Nathan Marz is the creator of Apache Storm and the originator of the Lambda Architecture for big data systems. James Warren is an analytics architect with a background in machine learning and scientific computing.

Table of Contents

A new paradigm for Big Data

PART 1 BATCH LAYER

Data model for Big Data
Data model for Big Data: Illustration
Data storage on the batch layer
Data storage on the batch layer: Illustration
Batch layer
Batch layer: Illustration
An example batch layer: Architecture and algorithms
An example batch layer: Implementation

PART 2 SERVING LAYER

Serving layer
Serving layer: Illustration

PART 3 SPEED LAYER

Realtime views
Realtime views: Illustration
Queuing and stream processing
Queuing and stream processing: Illustration
Micro-batch stream processing
Micro-batch stream processing: Illustration
Lambda Architecture in depth

The Intelligent Web: Search, Smart Algorithms, and Big Data

Computational Aspects of Cooperative Game Theory (Synthesis Lectures on Artificial Inetlligence and Machine Learning)
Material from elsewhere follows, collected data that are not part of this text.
/-- First coordinate of a product. [folklore] -/
@[simp] theorem mul_a (x y : Heis) : (x * y).a = x.a + y.a := rfl
/-- Second coordinate of a product. [folklore] -/
@[simp] theorem mul_b (x y : Heis) : (x * y).b = x.b + y.b := rfl
/-- Central coordinate of a product. [folklore] -/
@[simp] theorem mul_c (x y : Heis) : (x * y).c = x.c + y.c + x.a * y.b := rfl
/-- First coordinate of the identity. [folklore] -/
@[simp] theorem one_a : (1 : Heis).a = 0 := rfl
/-- Second coordinate of the identity. [folklore] -/
@[simp] theorem one_b : (1 : Heis).b = 0 := rfl
/-- Central coordinate of the identity. [folklore] -/
@[simp] theorem one_c : (1 : Heis).c = 0 := rfl
/-- First coordinate of an inverse. [folklore] -/
@[simp] theorem inv_a (x : Heis) : x⁻¹.a = -x.a := rfl
/-- Second coordinate of an inverse. [folklore] -/
@[simp] theorem inv_b (x : Heis) : x⁻¹.b = -x.b := rfl
/-- Central coordinate of an inverse. [folklore] -/
@[simp] theorem inv_c (x : Heis) : x⁻¹.c = -x.c + x.a * x.b := rfl

/-- The Heisenberg group is a group. [folklore] -/
instance : Group Heis :=
  Group.ofLeftAxioms
    (fun x y z => Heis.ext (by simp only [mul_a]; ring) (by simp only [mul_b]; ring)
      (by simp only [mul_c, mul_a, mul_b]; ring))
    (fun x => Heis.ext (by simp only [mul_a, one_a]; ring) (by simp only [mul_b, one_b]; ring)
      (by simp only [mul_c, one_c, one_a]; ring))
    (fun x => Heis.ext (by simp only [mul_a, inv_a, one_a]; ring)
      (by simp only [mul_b, inv_b, one_b]; ring)
      (by simp only [mul_c, inv_c, inv_a, one_c]; ring))

/-- Conjugating a central element does nothing to its central coordinate. [folklore] -/
theorem conj_c (p q : Heis) (ha : q.a = 0) (hb : q.b = 0) : (p * q * p⁻¹).c = q.c := by
  simp only [mul_c, mul_a, inv_b, inv_c, ha, hb]; ring

/-- The commutator in the Heisenberg group is central … [folklore] -/
theorem comm_a (u v : Heis) : (u * v * u⁻¹ * v⁻¹).a = 0 := by simp only [mul_a, inv_a]; ring

/-- … (second coordinate) … [folklore] -/
theorem comm_b (u v : Heis) : (u * v * u⁻¹ * v⁻¹).b = 0 := by simp only [mul_b, inv_b]; ring

/-- … with central coordinate the symplectic pairing `a b' - a' b`. [folklore] -/
theorem comm_c (u v : Heis) : (u * v * u⁻¹ * v⁻¹).c = u.a * v.b - v.a * u.b := by
  simp only [mul_c, mul_a, inv_a, inv_b, inv_c]; ring

end Heis

variable {ι : Type*} [DecidableEq ι]

/-! ### Signed sums along a word -/

/-- The signed sum `∑ ±ξ` over the letters of a word: the additive character of `F(ι)` with
values `ξ` on the generators, computed on a word. [folklore] -/
def lsum (ξ : ι → ℤ) (L : List (ι × Bool)) : ℤ := (L.map fun x => bif x.2 then ξ x.1 else -ξ x.1).sum

omit [DecidableEq ι] in
/-- Signed sum of the empty word. [folklore] -/
@[simp] theorem lsum_nil (ξ : ι → ℤ) : lsum ξ ([] : List (ι × Bool)) = 0 := rfl

omit [DecidableEq ι] in
/-- Signed sum of a word with a letter prefixed. [folklore] -/
@[simp] theorem lsum_cons (ξ : ι → ℤ) (x : ι × Bool) (L : List (ι × Bool)) :
    lsum ξ (x :: L) = (bif x.2 then ξ x.1 else -ξ x.1) + lsum ξ L := by
  simp [lsum]

omit [DecidableEq ι] in
/-- Signed sums are additive under concatenation. [folklore] -/
@[simp] theorem lsum_append (ξ : ι → ℤ) (L M : List (ι × Bool)) :
    lsum ξ (L ++ M) = lsum ξ L + lsum ξ M := by
  simp [lsum, sum_append]

omit [DecidableEq ι] in
/-- A signed sum of zero weights vanishes. [folklore] -/
theorem lsum_eq_zero_of_forall {ξ : ι → ℤ} {L : List (ι × Bool)} (h : ∀ x ∈ L, ξ x.1 = 0) :
    lsum ξ L = 0 := by
  induction L with
  | nil => rfl
  | cons x L ih =>
    rw [lsum_cons, ih fun y hy => h y (mem_cons_of_mem _ hy), h x mem_cons_self]
    cases x.2 <;> simp

/-- The signed sum in terms of letter counts. [folklore] -/
theorem lsum_eq_sum_count [Fintype ι] (ξ : ι → ℤ) (L : List (ι × Bool)) :
    lsum ξ L = ∑ i, ξ i * ((L.count (i, true) : ℤ) - L.count (i, false)) := by
  induction L with
  | nil => simp
  | cons x L ih =>
    obtain ⟨j, b⟩ := x
    have key : ∀ i, ((count (i, true) ((j, b) :: L) : ℤ) - count (i, false) ((j, b) :: L))
        = ((count (i, true) L : ℤ) - count (i, false) L) + (if i = j then (bif b then 1 else -1) else 0) := by
      intro i
      simp only [count_cons]
      by_cases hij : i = j
      · subst hij
        cases b <;> simp <;> ring
      · have h1 : ((j, b) == (i, true)) = false := by simp [Ne.symm hij]
        have h2 : ((j, b) == (i, false)) = false := by simp [Ne.symm hij]
        simp [h1, h2, hij]
    simp_rw [key, mul_add, Finset.sum_add_distrib, ← ih, mul_ite, mul_zero, Finset.sum_ite_eq',
      Finset.mem_univ, if_true, lsum_cons]
    cases b <;> simp [add_comm]

/-- A nonzero signed sum has an unbalanced symbol of nonzero weight. [folklore] -/
theorem exists_of_lsum_ne_zero [Fintype ι] {ξ : ι → ℤ} {L : List (ι × Bool)} (h : lsum ξ L ≠ 0) :
    ∃ i, ξ i ≠ 0 ∧ L.count (i, true) ≠ L.count (i, false) := by
  rw [lsum_eq_sum_count] at h
  obtain ⟨i, -, hi⟩ := Finset.exists_ne_zero_of_sum_ne_zero h
  refine ⟨i, left_ne_zero_of_mul hi, fun he => ?_⟩
  rw [he, sub_self, mul_zero] at hi
  exact hi rfl

/-! ### Balanced words -/

/-- A word is **balanced** if every symbol has exponent sum zero. [folklore] -/
def IsBalanced (L : List (ι × Bool)) : Prop := ∀ i, L.count (i, true) = L.count (i, false)

/-- Quadratic words are balanced. [folklore] -/
theorem IsQuadratic.isBalanced {w : List (ι × Bool)} (h : IsQuadratic w) : IsBalanced w :=
  fun i => (h i).1

/-- A trivial word is balanced. [folklore] -/
theorem isBalanced_of_mk_eq_one {L : List (ι × Bool)} (h : FreeGroup.mk L = 1) : IsBalanced L :=
  count_true_eq_count_false_of_mk_eq_one h

/-- Signed sums vanish on balanced words. [folklore] -/
theorem IsBalanced.lsum_eq_zero [Fintype ι] {L : List (ι × Bool)} (h : IsBalanced L) (ξ : ι → ℤ) :
    lsum ξ L = 0 := by
  rw [lsum_eq_sum_count]
  exact Finset.sum_eq_zero fun i _ => by rw [h i, sub_self, mul_zero]

/-! ### Evaluation in the Heisenberg group -/

/-- The combinatorial form of a word with weights `α, β` (the central coordinate of its
Heisenberg evaluation, see `heisHom_mk_c`). [folklore] -/
def omegaW (α β : ι → ℤ) : List (ι × Bool) → ℤ
  | [] => 0
  | (i, true) :: L => α i * lsum β L + omegaW α β L
  | (i, false) :: L => α i * β i - α i * lsum β L + omegaW α β L

omit [DecidableEq ι] in
/-- The form vanishes if the first weight vanishes along the word. [folklore] -/
theorem omegaW_eq_zero_of_forall {α β : ι → ℤ} {L : List (ι × Bool)} (h : ∀ x ∈ L, α x.1 = 0) :
    omegaW α β L = 0 := by
  induction L with
  | nil => rfl
  | cons x L ih =>
    have hx := h x mem_cons_self
    have ih' := ih fun y hy => h y (mem_cons_of_mem _ hy)
    obtain ⟨i, _ | _⟩ := x
    · simp only [omegaW, ih']; simp only at hx; rw [hx]; ring
    · simp only [omegaW, ih']; simp only at hx; rw [hx]; ring

omit [DecidableEq ι] in
/-- **Evaluation of a word under a homomorphism to the Heisenberg group** in terms of the
generator images: the linear coordinates are signed sums, the central coordinate is the form of
the linear data plus the signed sum of the central data. [folklore] -/
theorem hom_mk_abc (h : FreeGroup ι →* Heis) (L : List (ι × Bool)) :
    (h (FreeGroup.mk L)).a = lsum (fun i => (h (FreeGroup.of i)).a) L ∧
    (h (FreeGroup.mk L)).b = lsum (fun i => (h (FreeGroup.of i)).b) L ∧
    (h (FreeGroup.mk L)).c =
      omegaW (fun i => (h (FreeGroup.of i)).a) (fun i => (h (FreeGroup.of i)).b) L
        + lsum (fun i => (h (FreeGroup.of i)).c) L := by
  induction L with
  | nil => simp [show (FreeGroup.mk [] : FreeGroup ι) = 1 from rfl, omegaW]
  | cons x L ih =>
    obtain ⟨ha, hb, hc⟩ := ih
    obtain ⟨i, _ | _⟩ := x
    · rw [mk_cons_eq_sgen_mul, map_mul, sgen_false, map_inv]
      refine ⟨?_, ?_, ?_⟩
      · simp only [Heis.mul_a, Heis.inv_a, ha, lsum_cons, cond_false]
      · simp only [Heis.mul_b, Heis.inv_b, hb, lsum_cons, cond_false]
      · simp only [Heis.mul_c, Heis.inv_c, Heis.inv_a, hb, hc, lsum_cons, cond_false, omegaW]
        ring
    · rw [mk_cons_eq_sgen_mul, map_mul, sgen_true]
      refine ⟨?_, ?_, ?_⟩
      · simp only [Heis.mul_a, ha, lsum_cons, cond_true]
      · simp only [Heis.mul_b, hb, lsum_cons, cond_true]
      · simp only [Heis.mul_c, hb, hc, lsum_cons, cond_true, omegaW]
        ring

/-- The Heisenberg evaluation `xᵢ ↦ (ξ i, η i, 0)`. [folklore] -/
def heisHom (ξ η : ι → ℤ) : FreeGroup ι →* Heis := FreeGroup.lift fun i => ⟨ξ i, η i, 0⟩

omit [DecidableEq ι] in
/-- The Heisenberg evaluation of a generator. [folklore] -/
@[simp] theorem heisHom_of (ξ η : ι → ℤ) (i : ι) : heisHom ξ η (FreeGroup.of i) = ⟨ξ i, η i, 0⟩ :=
  FreeGroup.lift_apply_of

omit [DecidableEq ι] in
/-- The Heisenberg evaluation of a signed generator. [folklore] -/
theorem heisHom_sgen (ξ η : ι → ℤ) (i : ι) (s : Bool) :
    heisHom ξ η (sgen i s) = bif s then ⟨ξ i, η i, 0⟩ else ⟨-ξ i, -η i, ξ i * η i⟩ := by
  cases s
  · rw [sgen_false, map_inv, heisHom_of]
    exact Heis.ext rfl rfl (by simp)
  · rw [sgen_true, heisHom_of]; rfl

/-- **The form** of `x ∈ F(ι)` with weights `ξ, η`: the central coordinate of its Heisenberg
evaluation. [cite: ZieschangVogtColdewey1980, 3.6.1–3.6.3] -/
def omega (ξ η : ι → ℤ) (x : FreeGroup ι) : ℤ := (heisHom ξ η x).c

omit [DecidableEq ι] in
/-- First coordinate of the Heisenberg evaluation of a word. [folklore] -/
theorem heisHom_mk_a (ξ η : ι → ℤ) (L : List (ι × Bool)) : (heisHom ξ η (FreeGroup.mk L)).a = lsum ξ L := by
  rw [(hom_mk_abc (heisHom ξ η) L).1]; simp

omit [DecidableEq ι] in
/-- Second coordinate of the Heisenberg evaluation of a word. [folklore] -/
theorem heisHom_mk_b (ξ η : ι → ℤ) (L : List (ι × Bool)) : (heisHom ξ η (FreeGroup.mk L)).b = lsum η L := by
  rw [(hom_mk_abc (heisHom ξ η) L).2.1]; simp

omit [DecidableEq ι] in
/-- The form of a word is the combinatorial form. [folklore] -/
theorem omega_mk (ξ η : ι → ℤ) (L : List (ι × Bool)) : omega ξ η (FreeGroup.mk L) = omegaW ξ η L := by
  rw [omega, (hom_mk_abc (heisHom ξ η) L).2.2]
  simp [lsum_eq_zero_of_forall]

omit [DecidableEq ι] in
/-- The Heisenberg evaluation of a word along which the first weight vanishes. [folklore] -/
theorem heisHom_mk_of_vanish {ξ : ι → ℤ} (η : ι → ℤ) {L : List (ι × Bool)} (h : ∀ x ∈ L, ξ x.1 = 0) :
    heisHom ξ η (FreeGroup.mk L) = ⟨0, lsum η L, 0⟩ :=
  Heis.ext (by rw [heisHom_mk_a, lsum_eq_zero_of_forall h]) (heisHom_mk_b ξ η L)
    (by rw [← omega, omega_mk, omegaW_eq_zero_of_forall h])

/-! ### Naturality -/

/-- **Pull-back of weights** along an endomorphism `ψ` of the free group:
`(pull ψ ξ) i = ξ̂(ψ xᵢ)`, the weight `ξ` summed along `ψ xᵢ`. [folklore] -/
def pull (ψ : FreeGroup ι →* FreeGroup ι) (ξ : ι → ℤ) : ι → ℤ := fun i => lsum ξ (ψ (FreeGroup.of i)).toWord

/-- The additive character with generator values `ξ`. [folklore] -/
def achar (ξ : ι → ℤ) : FreeGroup ι →* Multiplicative ℤ :=
  FreeGroup.lift fun i => Multiplicative.ofAdd (ξ i)

omit [DecidableEq ι] in
/-- The additive character of a word is its signed sum. [folklore] -/
theorem achar_mk (ξ : ι → ℤ) (L : List (ι × Bool)) :
    achar ξ (FreeGroup.mk L) = Multiplicative.ofAdd (lsum ξ L) := by
  induction L with
  | nil => simp [show (FreeGroup.mk [] : FreeGroup ι) = 1 from rfl]
  | cons x L ih =>
    rw [mk_cons_eq_sgen_mul, map_mul, ih, lsum_cons, ofAdd_add]
    congr 1
    obtain ⟨i, _ | _⟩ := x
    · rw [sgen_false, map_inv, achar, FreeGroup.lift_apply_of, ← ofAdd_neg]; rfl
    · rw [sgen_true, achar, FreeGroup.lift_apply_of]; rfl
Working With Unix Processes

Web Data Mining: Exploring Hyperlinks, Contents, and Usage Data (2nd Edition) (Data-Centric Systems and Applications)

Introduction to Reversible Computing

Data-driven Generation of Policies

System being linearly scalable. A linearly scalable system can maintain performance under increased load by adding resources in proportion to the increased load. A nonlinearly scalable system, despite being “scalable,” isn’t particular useful. Suppose the number of machines you need in relation to the load Number of on your system has a quadratic machines needed relationship, like in figure 6.8. The costs of running your system would rise dramatically over time. Increasing your load ten-fold.

Look at a couple of examples. The first example uses the Count aggregator to find the number of people each person follows: The underscore informs JCascalog to ignore this field. The output field names define all potential groupings. new Subquery("?person", "?count") .predicate(FOLLOWS, "?person", "_") .predicate(new Count(), "?count"); Licensed to Mark Watson When executing the aggregator, the output fields imply tuples should be grouped by ?person. 122 CHAPTER 7.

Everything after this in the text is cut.